── Dataset content ──

import Summits.CriticalPhenomena.PercolationContinuityZ3.Theorems.PercNearOneGluingAdditiveGluingFingerML3Reductions
import Summits.CriticalPhenomena.PercolationContinuityZ3.Theorems.PercNearOneGluingAdditiveGluingBlockMultiEdgeSplit
import Summits.CriticalPhenomena.PercolationContinuityZ3.Theorems.PercNearOneGluingAdditiveGluingGluePushforward
import HarnessLib

/-! # Crux `PercNearOneGluing.AdditiveGluing` (stmt-CriticalPhenomena-4576) — the UNGLUED multi-finger Lemma 3
# (seat (b) V⁺-form, depth prover `png-dp-vplus`)

Support file (`--supports stmt-CriticalPhenomena-4576`); no definitions, no named facts.  Companion of the registered open stub
`stub_fingerML3_vp` (`…AdditiveGluingTFingers.lean`) and of `…AdditiveGluingFingerML3Reductions.lean`.

Setting of the stub: `K` a weighting on `Fin n`, relays `A ∋ b`, a finger block `N` (`Disjoint N A`, every positive-weight pair at `N` goes to
`A` or stays inside `N`), `R` = "some pair `N–A` is open", `d ∈ A` with `μ_K(d ↔ b) ≤ μ_K(a ↔ b)` for all `a ∈ A`.

**Theorem (`fingerML3_unglued`).**  `μ_K(R ∩ {d ↔ b}) ≤ μ_K(R ∩ ⋃_{v∈N}{v ↔ b})` — the multi-edge Lemma 3 for a SET of fingers in the
unglued weighting `K` itself (for `|N| = 1` this is the landed `multiEdge_lemma3_relays`).  The stub asks for the same inequality under the
GLUED measure `μ_{K/N}`, where the left side is larger by the glue gain `μ_K(d ↮ b, d ↔ N, N ↔ b)` and the right side is unchanged; so the
theorem isolates the entire content of `stub_fingerML3_vp` as that glue gain.  Equivalently: the T-functional of the UNGLUED finger set is
non-negative at the designation `d`, `μ_K(N ↮ A) + μ_K(N ↔ b) − μ_K(d ↔ b) ≥ 0` (`T_fingers_unglued_nonneg`).

Proof.  Let `c` minimise the base two-point function `μ_q(· ↔ b)` over `A` (`q` = `K` with the pairs at `N` killed).  Off `R` the block is
cut off, so `μ_K(R ∩ {v↔b}) = μ_K(v↔b) − μ_K(Rᶜ)·μ_q(v↔b)`; with `μ_K(d↔b) ≤ μ_K(c↔b)` and `μ_q(c↔b) ≤ μ_q(d↔b)` this gives
`μ_K(R ∩ {d↔b}) ≤ μ_K(R ∩ {c↔b})`.  Gluing only helps `c`: `μ_K(R ∩ {c↔b}) ≤ μ_{K/N}(R ∩ {c↔b})` (push-forward), and `c` is the block's
Question-9 designation, so `μ_{K/N}(R ∩ {c↔b}) ≤ μ_{K/N}(R ∩ ⋃_v{v↔b})` (`fingerML3_of_gluedWitness`); finally `⋃_v{v↔b}` does not feel the
gluing (`glue_preimage_block_reach`).
[cite: KozmaNitzan2024, Lemma 3(i) (pp. 6–7), Lemma 5 (p. 13), §3.1–3.2 pp. 12–14, Question 9 (p. 36)]
-/

namespace Summit.CriticalPhenomena.PercolationContinuityZ3.Theorems

open MeasureTheory Set
open Literature.Probability.LatticeModels (prodBernoulli)
open Literature.Probability.Percolation (BondConfig openConn openGraph openEdgeCluster pinW localCylinder
  DeterminedBy determinedBy_iff)

noncomputable section
open Classical

section FingerUnglued

open Literature.Probability.LatticeModels Literature.Probability.Percolation

variable {n : ℕ}

/-- A walk that reaches `b` after gluing the block `N` ends with a stretch of genuinely open pairs: some vertex `v` (the start, or a vertex
of `N`) is joined to `b` in `ω` itself. [folklore] -/
theorem exists_reach_of_glue_walk {ω : BondConfig (Fin n)} {N : Finset (Fin n)} {u b : Fin n}
    (p : (openGraph (ω ∪ {e : Sym2 (Fin n) | (∀ x ∈ e, x ∈ N) ∧ ¬ e.IsDiag} : BondConfig (Fin n))).Walk u b) :
    ∃ v : Fin n, (v = u ∨ v ∈ N) ∧ (openGraph ω).Reachable v b := by
  induction p with
  | nil => exact ⟨_, Or.inl rfl, SimpleGraph.Reachable.refl _⟩
  | cons hadj q ih =>
    rename_i u' u₁ _
    obtain ⟨v, hv, hvb⟩ := ih
    rcases hv with rfl | hvN
    · obtain ⟨hmem, hne⟩ := (openGraph_adj _ u' v).1 hadj
      rcases hmem with hω | hD
      · exact ⟨u', Or.inl rfl, ((openGraph_adj ω u' v).2 ⟨hω, hne⟩).reachable.trans hvb⟩
      · exact ⟨v, Or.inr (hD.1 v (Sym2.mem_mk_right u' v)), hvb⟩
    · exact ⟨v, Or.inr hvN, hvb⟩

/-- **The block's reach does not feel the gluing**: the pull-back of `R ∩ ⋃_{v∈N}{v↔b}` under `ω ↦ ω ∪ clique(N)` is `R ∩ ⋃_{v∈N}{v↔b}`
(`R` = some pair `N–A` open, `A` disjoint from `N`). [folklore] -/
theorem glue_preimage_block_reach (N A : Finset (Fin n)) (b : Fin n) (hNA : Disjoint N A) :
    {ω : BondConfig (Fin n) | (ω ∪ {e : Sym2 (Fin n) | (∀ x ∈ e, x ∈ N) ∧ ¬ e.IsDiag} : BondConfig (Fin n)) ∈
        ({ω : Set (Sym2 (Fin n)) | ∃ v ∈ N, ∃ a ∈ A, s(v, a) ∈ ω} ∩ ⋃ v ∈ N, openConn v b)} =
      {ω : Set (Sym2 (Fin n)) | ∃ v ∈ N, ∃ a ∈ A, s(v, a) ∈ ω} ∩ ⋃ v ∈ N, openConn v b := by
  ext ω
  simp only [Set.mem_setOf_eq, Set.mem_inter_iff, Set.mem_iUnion, exists_prop]
  constructor
  · rintro ⟨⟨v, hv, a, ha, hva⟩, ⟨u, hu, hub⟩⟩
    refine ⟨⟨v, hv, a, ha, ?_⟩, ?_⟩
    · rcases hva with h | h
      · exact h
      · exact ((Finset.disjoint_left.1 hNA.symm ha) (h.1 a (Sym2.mem_mk_right v a))).elim
    · obtain ⟨p⟩ := (show (openGraph _).Reachable u b from hub)
      obtain ⟨v', hv', hv'b⟩ := exists_reach_of_glue_walk p
      rcases hv' with rfl | hv'N
      · exact ⟨v', hu, hv'b⟩
      · exact ⟨v', hv'N, hv'b⟩
  · rintro ⟨⟨v, hv, a, ha, hva⟩, ⟨u, hu, hub⟩⟩
    refine ⟨⟨v, hv, a, ha, Or.inl hva⟩, u, hu, ?_⟩
    exact (show (openGraph ω).Reachable u b from hub).mono (SimpleGraph.fromEdgeSet_mono Set.subset_union_left)

/-- Gluing only helps a two-point event on the contact event: the pull-back of `R ∩ {y↔b}` contains `R ∩ {y↔b}`. [folklore] -/
theorem glue_preimage_contact_openConn_superset (N A : Finset (Fin n)) (y b : Fin n) :
    {ω : Set (Sym2 (Fin n)) | ∃ v ∈ N, ∃ a ∈ A, s(v, a) ∈ ω} ∩ openConn y b ⊆
      {ω : BondConfig (Fin n) | (ω ∪ {e : Sym2 (Fin n) | (∀ x ∈ e, x ∈ N) ∧ ¬ e.IsDiag} : BondConfig (Fin n)) ∈
        ({ω : Set (Sym2 (Fin n)) | ∃ v ∈ N, ∃ a ∈ A, s(v, a) ∈ ω} ∩ openConn y b)} := by
  rintro ω ⟨⟨v, hv, a, ha, hva⟩, hyb⟩
  simp only [Set.mem_setOf_eq, Set.mem_inter_iff]
  refine ⟨⟨v, hv, a, ha, Or.inl hva⟩, ?_⟩
  exact (show (openGraph ω).Reachable y b from hyb).mono (SimpleGraph.fromEdgeSet_mono Set.subset_union_left)

/-- **The unglued multi-finger Lemma 3.**  Stub setting (`b, d ∈ A`, finger block `N` disjoint from `A`, `μ_K(d↔b) ≤ μ_K(a↔b)` for all
`a ∈ A`): `μ_K(R ∩ {d↔b}) ≤ μ_K(R ∩ ⋃_{v∈N}{v↔b})` in the UNGLUED weighting `K`.  See the module docstring for the proof.
[cite: KozmaNitzan2024, Lemma 3(i) (pp. 6–7), Lemma 5 (p. 13), Question 9 (p. 36)] -/
theorem fingerML3_unglued (K : Sym2 (Fin n) → unitInterval) (A N : Finset (Fin n)) (d b : Fin n)
    (hb : b ∈ A) (hNA : Disjoint N A) (hd : d ∈ A)
    (hfree : ∀ v ∈ N, ∀ y : Fin n, y ∉ A → y ∉ N → (K s(v, y) : ℝ) = 0)
    (hle : ∀ a ∈ A, (prodBernoulli K).real (openConn d b) ≤ (prodBernoulli K).real (openConn a b)) :
    (prodBernoulli K).real ({ω : Set (Sym2 (Fin n)) | ∃ v ∈ N, ∃ a ∈ A, s(v, a) ∈ ω} ∩ openConn d b) ≤
      (prodBernoulli K).real ({ω : Set (Sym2 (Fin n)) | ∃ v ∈ N, ∃ a ∈ A, s(v, a) ∈ ω} ∩ ⋃ v ∈ N, openConn v b) := by
  set g : Sym2 (Fin n) → unitInterval := fun e' => if (∀ y ∈ e', y ∈ N) ∧ ¬ e'.IsDiag then 1 else K e' with hg
  set q : Sym2 (Fin n) → unitInterval := fun e' => if (∃ y ∈ e', y ∈ N) then (0 : unitInterval) else K e' with hq
  set R : Set (BondConfig (Fin n)) := {ω : Set (Sym2 (Fin n)) | ∃ v ∈ N, ∃ a ∈ A, s(v, a) ∈ ω} with hR
  set U : Set (BondConfig (Fin n)) := ⋃ v ∈ N, openConn v b with hU
  set F : Finset (Sym2 (Fin n)) := (N ×ˢ A).image (fun va : Fin n × Fin n => s(va.1, va.2)) with hFdef
  have hmeas : ∀ s : Set (BondConfig (Fin n)), MeasurableSet s := fun _ => MeasurableSet.of_discrete
  -- K → K/N transfers
  have hRU : (prodBernoulli g).real (R ∩ U) = (prodBernoulli K).real (R ∩ U) := by
    rw [stub_gluePushforward n K N (R ∩ U), glue_preimage_block_reach N A b hNA]
  have hRy : ∀ y : Fin n, (prodBernoulli K).real (R ∩ openConn y b) ≤ (prodBernoulli g).real (R ∩ openConn y b) := by
    intro y
    rw [stub_gluePushforward n K N (R ∩ openConn y b)]
    exact measureReal_mono (glue_preimage_contact_openConn_superset N A y b)
  -- the base (Question-9) designation of the block
  obtain ⟨c, hc, hcmin⟩ := Finset.exists_min_image A (fun a => (prodBernoulli q).real (openConn a b)) ⟨b, hb⟩
  have hcN : c ∉ N := Finset.disjoint_left.1 hNA.symm hc
  have hstep2 : (prodBernoulli K).real (R ∩ openConn c b) ≤ (prodBernoulli K).real (R ∩ U) := by
    rw [← hRU]
    exact (hRy c).trans (fingerML3_of_gluedWitness K A N c c b hNA hcN hfree hcmin le_rfl)
  by_cases hdc : (prodBernoulli q).real (openConn d b) ≤ (prodBernoulli q).real (openConn c b)
  · -- `d` itself is base-minimal
    have hdA : ∀ a ∈ A, (prodBernoulli q).real (openConn d b) ≤ (prodBernoulli q).real (openConn a b) :=
      fun a ha => hdc.trans (hcmin a ha)
    rw [← hRU]
    exact (hRy d).trans (fingerML3_of_qMinimal K A N d b hNA hd hfree hdA)
  · -- `μ_K(R ∩ d b) ≤ μ_K(R ∩ c b)`: off `R` the block is cut off and the base is `q`
    have hcd : (prodBernoulli q).real (openConn c b) ≤ (prodBernoulli q).real (openConn d b) := le_of_lt (not_le.1 hdc)
    -- the base weighting `pinW K F ∅` and `q` agree off the block and both cut the block off
    set w₀ : Sym2 (Fin n) → unitInterval := pinW K (↑F : Set (Sym2 (Fin n))) (∅ : Set (Sym2 (Fin n))) with hw₀
    have hF : ∀ e ∈ F, ∃ v ∈ N, ∃ a ∉ N, e = s(v, a) := by
      intro e he
      obtain ⟨⟨v, a⟩, hva, rfl⟩ := Finset.mem_image.1 he
      obtain ⟨hv, ha⟩ := Finset.mem_product.1 hva
      exact ⟨v, hv, a, Finset.disjoint_left.1 hNA.symm ha, rfl⟩
    have hin : ∀ e : Sym2 (Fin n), (∀ z ∈ e, z ∉ N) → w₀ e = q e := by
      intro e he
      have heF : e ∉ (↑F : Set (Sym2 (Fin n))) := by
        intro heF
        obtain ⟨v, hv, a, -, rfl⟩ := hF e (Finset.mem_coe.1 heF)
        exact he v (Sym2.mem_mk_left v a) hv
      rw [hw₀, pinW_apply_of_not_mem K _ heF]
      have h2 : ¬ (∃ y ∈ e, y ∈ N) := fun ⟨y, hy, hyN⟩ => he y hy hyN
      simp only [hq, h2, if_false]
    have hw₀cut : ∀ u : Fin n, u ∉ N → ∀ v ∈ N, w₀ s(u, v) = 0 := by
      intro u hu v hv
      by_cases huA : u ∈ A
      · have he : s(u, v) ∈ (↑F : Set (Sym2 (Fin n))) := by
          refine Finset.mem_coe.2 (Finset.mem_image.2 ⟨(v, u), Finset.mem_product.2 ⟨hv, huA⟩, ?_⟩)
          exact Sym2.eq_swap
        rw [hw₀, pinW_apply_of_mem_of_not_mem K he (Set.notMem_empty _)]
      · have he : s(u, v) ∉ (↑F : Set (Sym2 (Fin n))) := by
          intro heF
          obtain ⟨⟨v', a'⟩, hva, he'⟩ := Finset.mem_image.1 (Finset.mem_coe.1 heF)
          obtain ⟨hv', ha'⟩ := Finset.mem_product.1 hva
          dsimp only at he'
          rcases Sym2.eq_iff.1 he' with ⟨h1, h2⟩ | ⟨h1, h2⟩
          · exact hu (h1 ▸ hv')
          · exact huA (h2 ▸ ha')
        rw [hw₀, pinW_apply_of_not_mem K _ he]
        have := hfree v hv u huA hu
        rw [Sym2.eq_swap]
        exact Subtype.ext (by exact_mod_cast this)
    have hqcut : ∀ u : Fin n, u ∉ N → ∀ v ∈ N, q s(u, v) = 0 := by
      intro u hu v hv
      have : ∃ y ∈ s(u, v), y ∈ N := ⟨v, Sym2.mem_mk_right u v, hv⟩
      simp only [hq, this, if_true]
    have hloc : ∀ y : Fin n, y ∉ N → (prodBernoulli w₀).real (openConn y b) = (prodBernoulli q).real (openConn y b) :=
      fun y hy => openConn_real_eq_offBlock w₀ q N b hy hin hw₀cut hqcut
    -- `μ_K(Rᶜ ∩ v b) = μ_K(Rᶜ) · μ_q(v b)` for `v ∉ N`
    have hRF : R = {ω | ∃ e ∈ F, e ∈ ω} := fingerContact_R_eq N A
    have hoff : ∀ y : Fin n, y ∉ N → (prodBernoulli K).real (openConn y b ∩ Rᶜ) =
        (prodBernoulli K).real Rᶜ * (prodBernoulli q).real (openConn y b) := by
      intro y hy
      rw [hRF, notSomeOpen_eq_localCylinder F, prodBernoulli_real_inter_localCylinder K F (∅ : Set (Sym2 (Fin n))) (hmeas _),
        ← hw₀, hloc y hy]
    have hsplit : ∀ y : Fin n, (prodBernoulli K).real (openConn y b ∩ R) + (prodBernoulli K).real (openConn y b ∩ Rᶜ) =
        (prodBernoulli K).real (openConn y b) :=
      fun y => measureReal_inter_add_sdiff (μ := prodBernoulli K) (s := openConn y b) (hmeas R)
    have hdN : d ∉ N := Finset.disjoint_left.1 hNA.symm hd
    have hstep1 : (prodBernoulli K).real (R ∩ openConn d b) ≤ (prodBernoulli K).real (R ∩ openConn c b) := by
      have h1 := hsplit d
      have h2 := hsplit c
      rw [hoff d hdN] at h1
      rw [hoff c hcN] at h2
      have hmono : (prodBernoulli K).real Rᶜ * (prodBernoulli q).real (openConn c b) ≤
          (prodBernoulli K).real Rᶜ * (prodBernoulli q).real (openConn d b) :=
        mul_le_mul_of_nonneg_left hcd measureReal_nonneg
      have h3 := hle c hc
      rw [Set.inter_comm R (openConn d b), Set.inter_comm R (openConn c b)]
      linarith
    exact hstep1.trans hstep2

/-- **The T-functional of an UNGLUED finger set is non-negative at the designation.**  Stub setting: with `T_d^K(N) := μ_K(N ↮ A) + μ_K(N ↔ b)
− μ_K(d ↔ b)`, where `N ↮ A` / `N ↔ b` mean no / some vertex of `N` is joined to `A` / `b`, one has `T_d^K(N) ≥ 0`.  Indeed
`μ_K(d↔b) = μ_K(R ∩ d↔b) + μ_K(Rᶜ ∩ d↔b) ≤ μ_K(R ∩ ⋃_v v↔b) + μ_K(Rᶜ) ≤ μ_K(N↔b) + μ_K(N↮A)` (off `R` no finger reaches `A`).
[cite: KozmaNitzan2024, §3.2 pp. 12–14] -/
theorem T_fingers_unglued_nonneg (K : Sym2 (Fin n) → unitInterval) (A N : Finset (Fin n)) (d b : Fin n)
    (hb : b ∈ A) (hNA : Disjoint N A) (hd : d ∈ A)
    (hfree : ∀ v ∈ N, ∀ y : Fin n, y ∉ A → y ∉ N → (K s(v, y) : ℝ) = 0)
    (hle : ∀ a ∈ A, (prodBernoulli K).real (openConn d b) ≤ (prodBernoulli K).real (openConn a b)) :
    0 ≤ (prodBernoulli K).real (⋃ v ∈ N, ⋃ a ∈ A, openConn v a)ᶜ + (prodBernoulli K).real (⋃ v ∈ N, openConn v b) -
      (prodBernoulli K).real (openConn d b) := by
  set R : Set (BondConfig (Fin n)) := {ω : Set (Sym2 (Fin n)) | ∃ v ∈ N, ∃ a ∈ A, s(v, a) ∈ ω} with hR
  have hmeas : ∀ s : Set (BondConfig (Fin n)), MeasurableSet s := fun _ => MeasurableSet.of_discrete
  have hmain := fingerML3_unglued K A N d b hb hNA hd hfree hle
  have hsplit := measureReal_inter_add_sdiff (μ := prodBernoulli K) (s := openConn d b) (hmeas R)
  -- off `R` no finger reaches a relay
  have hnull := finger_noContact_reach_null K A N hNA hfree
  have hoff : (prodBernoulli K).real (openConn d b \ R) ≤ (prodBernoulli K).real (⋃ v ∈ N, ⋃ a ∈ A, openConn v a)ᶜ := by
    have hle1 : (prodBernoulli K).real (openConn d b \ R) ≤ (prodBernoulli K).real Rᶜ :=
      measureReal_mono fun ω hω => hω.2
    have hsplit2 := measureReal_inter_add_sdiff (μ := prodBernoulli K) (s := Rᶜ) (hmeas (⋃ v ∈ N, ⋃ a ∈ A, openConn v a))
    have hz : (prodBernoulli K).real (Rᶜ ∩ ⋃ v ∈ N, ⋃ a ∈ A, openConn v a) = 0 := hnull
    have hle2 : (prodBernoulli K).real (Rᶜ \ ⋃ v ∈ N, ⋃ a ∈ A, openConn v a) ≤
        (prodBernoulli K).real (⋃ v ∈ N, ⋃ a ∈ A, openConn v a)ᶜ :=
      measureReal_mono fun ω hω => hω.2
    linarith
  have hin : (prodBernoulli K).real (R ∩ ⋃ v ∈ N, openConn v b) ≤ (prodBernoulli K).real (⋃ v ∈ N, openConn v b) :=
    measureReal_mono Set.inter_subset_right (measure_ne_top _ _)
  rw [Set.inter_comm] at hmain
  linarith

end FingerUnglued

end

end Summit.CriticalPhenomena.PercolationContinuityZ3.Theorems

───

**What to produce**
Copy every line of the data that carries the word "folklore".

**Solution to the problem**
of `N`) is joined to `b` in `ω` itself. [folklore] -/
(`R` = some pair `N–A` open, `A` disjoint from `N`). [folklore] -/
/-- Gluing only helps a two-point event on the contact event: the pull-back of `R ∩ {y↔b}` contains `R ∩ {y↔b}`. [folklore] -/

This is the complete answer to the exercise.